= Beginning of Section =

import Mathlib.FieldTheory.Finite.Polynomial
import Mathlib.RingTheory.MvPolynomial.Basic
import Mathlib.Algebra.Polynomial.Degree.Domain
import Literature.NumberTheory.EllipticCurves.FormalGroupChart
import Literature.NumberTheory.EllipticCurves.DivisionPolynomialFormalMulProofs
import Literature.NumberTheory.EllipticCurves.TorsionCardinality
import HarnessLib

/-! # Crude bound on the parameter of an `N`-torsion point of the kernel of reduction — stub
# `stub_crudeBound` of line `Sketch`, crux `MazurKenkuBound` (stmt-ABC-15125)

WHAT. For a `w`-integral Weierstrass equation `V` over a valued field `(F, w)`, an odd prime `N`
with `N ≠ 0` in `F`, and an affine `N`-torsion point `(x, y)` of the kernel of reduction
(`|x| > 1`): `|N| ≤ |z|^{N-1}` for the parameter `z = -x/y` (i.e. `ord z ≤ ord N / (N - 1)`,
Mazur 1978, proof of Prop. 5.1; Silverman AEC IV.6.1 / VII.3.4 in Newton-polygon form).

PROOF. (1) `x` is a root of `ψ_N = preΨ'_N = N X^{(N²-1)/2} + ⋯` (`[N]P = O ↔ ΨSq_N(x) = 0`,
`ΨSq_N = preΨ'_N²` for odd `N`).  (2) All coefficients of `preΨ'_N` are `w`-integral (integral
model).  (3) THE KEY LEMMA, universal: the coefficients of `preΨ'_N` in degrees `> (N² - N)/2`
are multiples of `N` — in characteristic `N` the tree's identity
`(Σᵢ ΨSq_N[i] uⁱ z^{2(N²-1-i)}) · z² · u([N](z)) = (Σᵢ Φ_N[i] uⁱ z^{2(N²-i)}) · [N](z)²` (∗)
(`sum_ΨSq_mul_formalXMulSq_subst_formalMul`) together with `[N](z) = z^N · h(z)`
(`exists_formalMul_prime_eq_X_pow_mul`, Katz–Mazur 12.4.2 / AEC IV.4.4) forces
`deg ΨSq_N ≤ N² - N` (compare orders of vanishing at `z = 0`); over the domain `𝔽_N[a₁,…,a₆]`
this gives `deg preΨ'_N ≤ (N² - N)/2` for the reduction of the universal equation, i.e. the
universal coefficients above that degree are `≡ 0 (mod N)` in `ℤ[aᵢ]`, and every equation is a
specialisation of the universal one.  (4) Ultrametric bookkeeping: the top term `N x^D`,
`D = (N²-1)/2`, strictly dominates every term of degree in `((N²-N)/2, D)`, so (as the sum
vanishes) some term of degree `i ≤ (N²-N)/2` has `|N| |x|^D ≤ |x|^i`, whence
`|N| |x|^{(N-1)/2} ≤ 1`; finally `|x| |z|² = 1` on the kernel of reduction. -/

-- `Summit.<Summit>.<Problem>` is the mandated summit-side namespace (CONVENTIONS §2); for the
-- single-conjunct summit `ABC` the two coincide, so the duplicate `ABC.ABC` is deliberate.
set_option linter.dupNamespace false

noncomputable section

open scoped NNReal Classical
open WeierstrassCurve Literature.NumberTheory.EllipticCurves

namespace Summit.ABC.ABC.Theorems

/-- **`deg ΨSq_ℓ ≤ ℓ² - ℓ` in odd prime characteristic `ℓ`**, for every Weierstrass equation over
every commutative ring of characteristic `ℓ` (no ordinarity or domain hypothesis): in (∗) the right
side is divisible by `z^{2ℓ}` (`[ℓ](z) = z^ℓ · h`), the cofactor `u([ℓ](z))` has constant term `1`,
and the left sum is `z^{2(ℓ²-1-D)} · (c + O(z))` with `D = deg ΨSq_ℓ`, `c` its leading
coefficient; so `2(ℓ² - 1 - D) + 2 ≥ 2ℓ`.  (The division-polynomial form of "`ψ_ℓ mod ℓ` has
degree `≤ (ℓ² - ℓ)/2`", Katz–Mazur 12.4.2.) [cite: SilvermanAEC2009, Exercise 3.7 and IV.4.4] -/
private theorem natDegree_ΨSq_le_of_charP {S : Type*} [CommRing S] (ℓ : ℕ) [Fact ℓ.Prime]
    [CharP S ℓ] (V : WeierstrassCurve S) (hℓ2 : ℓ ≠ 2) : (V.ΨSq ℓ).natDegree ≤ ℓ ^ 2 - ℓ := by
  have hℓ : ℓ.Prime := Fact.out
  have hℓ1 : 1 ≤ ℓ ^ 2 := Nat.one_le_pow _ _ hℓ.pos
  by_cases hΨ0 : V.ΨSq ℓ = 0
  · rw [hΨ0, Polynomial.natDegree_zero]; exact Nat.zero_le _
  have key := V.sum_ΨSq_mul_formalXMulSq_subst_formalMul ℓ
  obtain ⟨h, hh, -⟩ := V.exists_formalMul_prime_eq_X_pow_mul ℓ hℓ2
  set D := (V.ΨSq ℓ).natDegree with hD
  set c := (V.ΨSq ℓ).leadingCoeff with hc
  have hDle : D ≤ ℓ ^ 2 - 1 := by
    have := V.natDegree_ΨSq_le ℓ
    rwa [Int.natAbs_natCast] at this
  have hc0 : c ≠ 0 := Polynomial.leadingCoeff_ne_zero.mpr hΨ0
  -- `u([ℓ](z))` has constant coefficient `1`
  have hu1 : PowerSeries.constantCoeff (V.formalXMulSq.subst (V.formalMul ℓ)) = 1 := by
    rw [constantCoeff_subst_eq_constantCoeff (V.constantCoeff_formalMul ℓ),
      constantCoeff_formalXMulSq]
  -- the right side is `X^{2ℓ} · G`
  have hR : (∑ i ∈ Finset.range (ℓ ^ 2 + 1),
      PowerSeries.C ((V.Φ ℓ).coeff i) * V.formalXMulSq ^ i * PowerSeries.X ^ (2 * (ℓ ^ 2 - i))) *
        V.formalMul ℓ ^ 2 = PowerSeries.X ^ (2 * ℓ) * ((∑ i ∈ Finset.range (ℓ ^ 2 + 1),
      PowerSeries.C ((V.Φ ℓ).coeff i) * V.formalXMulSq ^ i * PowerSeries.X ^ (2 * (ℓ ^ 2 - i))) *
        h ^ 2) := by
    rw [hh]; ring
  -- the left sum is `X^{2(ℓ²-1-D)} · B` with `B(0) = c`
  have hL : (∑ i ∈ Finset.range (ℓ ^ 2),
      PowerSeries.C ((V.ΨSq ℓ).coeff i) * V.formalXMulSq ^ i *
        PowerSeries.X ^ (2 * (ℓ ^ 2 - 1 - i))) =
        PowerSeries.X ^ (2 * (ℓ ^ 2 - 1 - D)) * ∑ i ∈ Finset.range (D + 1),
      PowerSeries.C ((V.ΨSq ℓ).coeff i) * V.formalXMulSq ^ i * PowerSeries.X ^ (2 * (D - i)) := by
    rw [Finset.mul_sum, ← Finset.sum_subset (Finset.range_subset_range.mpr (by omega : D + 1 ≤ ℓ ^ 2))]
    · refine Finset.sum_congr rfl fun i hi => ?_
      rw [Finset.mem_range] at hi
      have e : 2 * (ℓ ^ 2 - 1 - i) = 2 * (ℓ ^ 2 - 1 - D) + 2 * (D - i) := by omega
      rw [e, pow_add]; ring
    · intro i _ hnot
      rw [Finset.mem_range, not_lt] at hnot
      rw [Polynomial.coeff_eq_zero_of_natDegree_lt (by omega), map_zero, zero_mul, zero_mul]
  have hB0 : PowerSeries.constantCoeff (∑ i ∈ Finset.range (D + 1),
      PowerSeries.C ((V.ΨSq ℓ).coeff i) * V.formalXMulSq ^ i * PowerSeries.X ^ (2 * (D - i))) =
        c := by
    rw [map_sum, Finset.sum_eq_single D]
    · rw [map_mul, map_mul, map_pow, map_pow, PowerSeries.constantCoeff_C, constantCoeff_formalXMulSq,
        one_pow, mul_one, Nat.sub_self, mul_zero, pow_zero, mul_one]
      rfl
    · intro i hi hne
      rw [Finset.mem_range] at hi
      have hpos : 2 * (D - i) ≠ 0 := by omega
      rw [map_mul, map_pow, PowerSeries.constantCoeff_X, zero_pow hpos, mul_zero]
    · intro hnot
      exact absurd (Finset.mem_range.mpr (Nat.lt_succ_self _)) hnot
  -- compare the coefficients of `z^{2(ℓ²-1-D)+2}`
  rw [hL, hR, mul_assoc, mul_assoc, ← mul_assoc _ (PowerSeries.X ^ 2), mul_comm _ (PowerSeries.X ^ 2),
    ← mul_assoc, ← mul_assoc, ← pow_add, mul_assoc] at key
  by_contra hlt
  have e : ¬ 2 * ℓ ≤ 2 * (ℓ ^ 2 - 1 - D) + 2 := by omega
  have h2 := congrArg (PowerSeries.coeff (2 * (ℓ ^ 2 - 1 - D) + 2)) key
  rw [PowerSeries.coeff_X_pow_mul', if_pos le_rfl, Nat.sub_self,
    PowerSeries.coeff_zero_eq_constantCoeff_apply, map_mul, hB0, hu1, mul_one,
    PowerSeries.coeff_X_pow_mul', if_neg e] at h2
  exact hc0 h2

/-- **The key lemma, universally**: for an odd prime `N`, the coefficients of the `N`-division
polynomial `preΨ'_N` of the universal Weierstrass equation over `ℤ[a₁, a₂, a₃, a₄, a₆]` in degrees
`i > (N² - N)/2` are divisible by `N` — over the domain `𝔽_N[aᵢ]` of characteristic `N`,
`(preΨ'_N)² = ΨSq_N` has degree `≤ N² - N`. (Katz–Mazur 12.4.2: `ψ_N mod N` has degree
`(N² - N)/2`.) [cite: SilvermanAEC2009, Exercise 3.7 and IV.4.4] -/
private theorem C_dvd_coeff_preΨ'_universalInt (N : ℕ) [hN : Fact N.Prime] (hN2 : N ≠ 2) {i : ℕ}
    (hi : N ^ 2 - N < 2 * i) :
    MvPolynomial.C (N : ℤ) ∣ (universalInt.preΨ' N).coeff i := by
  rw [MvPolynomial.C_dvd_iff_zmod]
  have hodd : ¬Even N := Nat.not_even_iff_odd.mpr (hN.out.odd_of_ne_two hN2)
  have h1 : MvPolynomial.map (Int.castRingHom (ZMod N)) ((universalInt.preΨ' N).coeff i) =
      ((universalInt.map (MvPolynomial.map (σ := Fin 5) (Int.castRingHom (ZMod N)))).preΨ' N).coeff
        i := by
    rw [map_preΨ', Polynomial.coeff_map]
  rw [h1]
  apply Polynomial.coeff_eq_zero_of_natDegree_lt
  have hdeg := natDegree_ΨSq_le_of_charP N
    (universalInt.map (MvPolynomial.map (σ := Fin 5) (Int.castRingHom (ZMod N)))) hN2
  rw [ΨSq_ofNat, if_neg hodd, mul_one, Polynomial.natDegree_pow] at hdeg
  omega

/-- **The key lemma over every commutative ring**: for an odd prime `N` and every Weierstrass
equation `W`, the coefficients of `preΨ'_N` in degrees `i > (N² - N)/2` are multiples of `N`
(specialise the universal statement along `ℤ[aᵢ] → R`). [cite: SilvermanAEC2009, Exercise 3.7 and IV.4.4] -/
private theorem exists_coeff_preΨ'_eq_natCast_mul {R : Type*} [CommRing R] (W : WeierstrassCurve R)
    (N : ℕ) [Fact N.Prime] (hN2 : N ≠ 2) {i : ℕ} (hi : N ^ 2 - N < 2 * i) :
    ∃ q : R, (W.preΨ' N).coeff i = N * q := by
  obtain ⟨q, hq⟩ := C_dvd_coeff_preΨ'_universalInt N hN2 hi
  refine ⟨W.universalEval q, ?_⟩
  have hW : W.preΨ' N = (universalInt.preΨ' N).map W.universalEval := by
    rw [← map_preΨ', universalInt_map]
  rw [hW, Polynomial.coeff_map, hq, map_mul, map_natCast, map_natCast]

/-- **Crude bound on the parameter of a torsion point of the residue characteristic** (Mazur
1978, proof of Prop. 5.1; the Newton-polygon estimate `ord z ≤ ord N/(N-1)`): for a `w`-integral
Weierstrass equation, an odd prime `N` (nonzero in `F`) and an affine `N`-torsion point `(x, y)`
of the kernel of reduction (`|x| > 1`), `|N| ≤ |z|^{N-1}` with `z = -x/y`. `x` is a root of
`preΨ'_N = N X^{(N²-1)/2} + ⋯`, whose coefficients are integral and, in degrees `> (N² - N)/2`,
multiples of `N` (`exists_coeff_preΨ'_eq_natCast_mul`); so a term of degree `≤ (N² - N)/2`
balances the top term: `|N| |x|^{(N-1)/2} ≤ 1`, and `|x| |z|² = 1`.
[cite: SilvermanAEC2009, Exercise 3.7 and IV.4.4] -/
theorem stub_crudeBound {F : Type*} [Field F] {w : Valuation F ℝ≥0} {V : WeierstrassCurve F}
    [V.IsIntegral w.integer] (N : ℕ) [Fact N.Prime] (hN2 : N ≠ 2) (hNF : (N : F) ≠ 0)
    {x y : F} {h : V.toAffine.Nonsingular x y} (hx : 1 < w x)
    (hN : (N : ℤ) • (Affine.Point.some x y h : V.toAffine.Point) = 0) :
    w (N : F) ≤ w (-x / y) ^ (N - 1) := by
  have hNp : N.Prime := Fact.out
  obtain ⟨k, hk⟩ : Odd N := hNp.odd_of_ne_two hN2
  have hNeven : ¬Even N := Nat.not_even_iff_odd.mpr ⟨k, hk⟩
  -- index arithmetic: `D = (N²-1)/2 = 2k²+2k`, `(N²-N)/2 = 2k²+k`, `N - 1 = 2k`
  have hD : (N ^ 2 - 1) / 2 = 2 * k ^ 2 + 2 * k := by
    have e : N ^ 2 = 2 * (2 * k ^ 2 + 2 * k) + 1 := by rw [hk]; ring
    rw [e, Nat.add_sub_cancel, Nat.mul_div_cancel_left _ two_pos]
  have hM : N ^ 2 - N = 2 * (2 * k ^ 2 + k) := by
    have e : N ^ 2 = 2 * (2 * k ^ 2 + k) + N := by rw [hk]; ring
    omega
  -- (1) `preΨ'_N(x) = 0`
  have hpre : (V.preΨ' N).eval x = 0 := by
    have h1 : (V.ΨSq N).eval x = 0 := (V.zsmul_some_eq_zero_iff_eval_ΨSq h N).mp hN
    rw [ΨSq_ofNat, if_neg hNeven, mul_one, Polynomial.eval_pow] at h1
    exact (pow_eq_zero_iff two_ne_zero).mp h1
  -- (2) integrality of the coefficients, and divisibility by `N` above degree `(N²-N)/2`
  obtain ⟨V₀, hV₀⟩ : ∃ V₀ : WeierstrassCurve w.integer, V = V₀.baseChange F :=
    WeierstrassCurve.IsIntegral.integral
  have hcoe : ∀ i, (V.preΨ' N).coeff i = (((V₀.preΨ' N).coeff i : w.integer) : F) := fun i => by
    rw [hV₀, baseChange, map_preΨ', Polynomial.coeff_map]
    rfl
  have hint : ∀ i, w ((V.preΨ' N).coeff i) ≤ 1 := fun i => by
    rw [hcoe]
    exact (w.mem_integer_iff _).mp ((V₀.preΨ' N).coeff i).2
  have hdiv : ∀ i, N ^ 2 - N < 2 * i → w ((V.preΨ' N).coeff i) ≤ w (N : F) := fun i hi => by
    obtain ⟨q, hq⟩ := exists_coeff_preΨ'_eq_natCast_mul V₀ N hN2 hi
    rw [hcoe, hq, Subring.coe_mul, Subring.coe_natCast, map_mul]
    exact mul_le_of_le_one_right' ((w.mem_integer_iff _).mp q.2)
  -- (3) the top term
  have hdeg : (V.preΨ' N).natDegree = 2 * k ^ 2 + 2 * k := by
    rw [V.natDegree_preΨ' hNF, if_neg hNeven, hD]
  have htop : (V.preΨ' N).coeff (2 * k ^ 2 + 2 * k) = N := by
    have := V.coeff_preΨ' N
    simp only [if_neg hNeven, hD] at this
    exact_mod_cast this
  have hwx0 : w x ≠ 0 := ne_of_gt (lt_trans zero_lt_one hx)
  have hwN0 : w (N : F) ≠ 0 := (Valuation.ne_zero_iff w).mpr hNF
  have hg0 : w (N : F) * w x ^ (2 * k ^ 2 + 2 * k) ≠ 0 := mul_ne_zero hwN0 (pow_ne_zero _ hwx0)
  -- `preΨ'_N(x)` as a finite sum
  have hsum : ∑ i ∈ Finset.range (2 * k ^ 2 + 2 * k), (V.preΨ' N).coeff i * x ^ i +
      (N : F) * x ^ (2 * k ^ 2 + 2 * k) = 0 := by
    have := hpre
    rw [Polynomial.eval_eq_sum_range, hdeg, Finset.sum_range_succ, htop] at this
    exact this
  -- some lower term reaches the valuation of the top term
  obtain ⟨i, hiD, hi⟩ : ∃ i ∈ Finset.range (2 * k ^ 2 + 2 * k),
      w (N : F) * w x ^ (2 * k ^ 2 + 2 * k) ≤ w ((V.preΨ' N).coeff i * x ^ i) := by
    by_contra hcon
    push Not at hcon
    have hlt : w (∑ i ∈ Finset.range (2 * k ^ 2 + 2 * k), (V.preΨ' N).coeff i * x ^ i) <
        w ((N : F) * x ^ (2 * k ^ 2 + 2 * k)) := by
      rw [map_mul, map_pow]
      exact w.map_sum_lt hg0 hcon
    have := w.map_add_eq_of_lt_right hlt
    rw [hsum, map_zero, map_mul, map_pow] at this
    exact hg0 this.symm
  rw [Finset.mem_range] at hiD
  -- `i ≤ (N²-N)/2`: the terms of degree in `((N²-N)/2, D)` are strictly dominated
  have hiM : i ≤ 2 * k ^ 2 + k := by
    by_contra hlt
    have hlt' : N ^ 2 - N < 2 * i := by omega
    have h1 : w ((V.preΨ' N).coeff i * x ^ i) < w (N : F) * w x ^ (2 * k ^ 2 + 2 * k) := by
      rw [map_mul, map_pow]
      calc w ((V.preΨ' N).coeff i) * w x ^ i ≤ w (N : F) * w x ^ i :=
            mul_le_mul_left (hdiv i hlt') _
        _ < w (N : F) * w x ^ (2 * k ^ 2 + 2 * k) :=
            mul_lt_mul_of_pos_left (pow_lt_pow_right₀ hx hiD) (pos_iff_ne_zero.mpr hwN0)
    exact absurd hi (not_le.mpr h1)
  -- `|N| |x|^D ≤ |x|^i ≤ |x|^{(N²-N)/2}`
  have h2 : w (N : F) * w x ^ (2 * k ^ 2 + 2 * k) ≤ w x ^ (2 * k ^ 2 + k) :=
    calc w (N : F) * w x ^ (2 * k ^ 2 + 2 * k) ≤ w ((V.preΨ' N).coeff i * x ^ i) := hi
      _ = w ((V.preΨ' N).coeff i) * w x ^ i := by rw [map_mul, map_pow]
      _ ≤ w x ^ i := mul_le_of_le_one_left' (hint i)
      _ ≤ w x ^ (2 * k ^ 2 + k) := pow_le_pow_right₀ hx.le hiM
  -- cancel `|x|^{(N²-N)/2}`: `|N| |x|^k ≤ 1`
  have h3 : w (N : F) * w x ^ k ≤ 1 := by
    have hxM0 : w x ^ (2 * k ^ 2 + k) ≠ 0 := pow_ne_zero _ hwx0
    have e : 2 * k ^ 2 + 2 * k = 2 * k ^ 2 + k + k := by ring
    rw [e, pow_add, ← mul_assoc, mul_comm (w (N : F)), mul_assoc] at h2
    calc w (N : F) * w x ^ k
        = (w x ^ (2 * k ^ 2 + k))⁻¹ * (w x ^ (2 * k ^ 2 + k) * (w (N : F) * w x ^ k)) := by
          rw [← mul_assoc, inv_mul_cancel₀ hxM0, one_mul]
      _ ≤ (w x ^ (2 * k ^ 2 + k))⁻¹ * w x ^ (2 * k ^ 2 + k) := mul_le_mul_right h2 _
      _ = 1 := inv_mul_cancel₀ hxM0
  -- (4) `|x| |z|² = 1` on the kernel of reduction
  have hz := (FormalGroupChart.val_X_mul_val_zCoord_sq (FormalGroupChart.some_mem_kernel h hx)).1
  have hNsub : N - 1 = 2 * k := by omega
  rw [hNsub]
  calc w (N : F) = w (N : F) * w x ^ k * (w (-x / y) ^ 2) ^ k := by
        rw [mul_assoc, ← mul_pow, hz, one_pow, mul_one]
    _ ≤ 1 * (w (-x / y) ^ 2) ^ k := mul_le_mul_left h3 _
    _ = w (-x / y) ^ (2 * k) := by rw [one_mul, pow_mul]

end Summit.ABC.ABC.Theorems

end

= End of Section =

Filter the listing above, keeping only the lines with "toAffine".

• [RESPONSE BELOW]:
    {x y : F} {h : V.toAffine.Nonsingular x y} (hx : 1 < w x)
    (hN : (N : ℤ) • (Affine.Point.some x y h : V.toAffine.Point) = 0) :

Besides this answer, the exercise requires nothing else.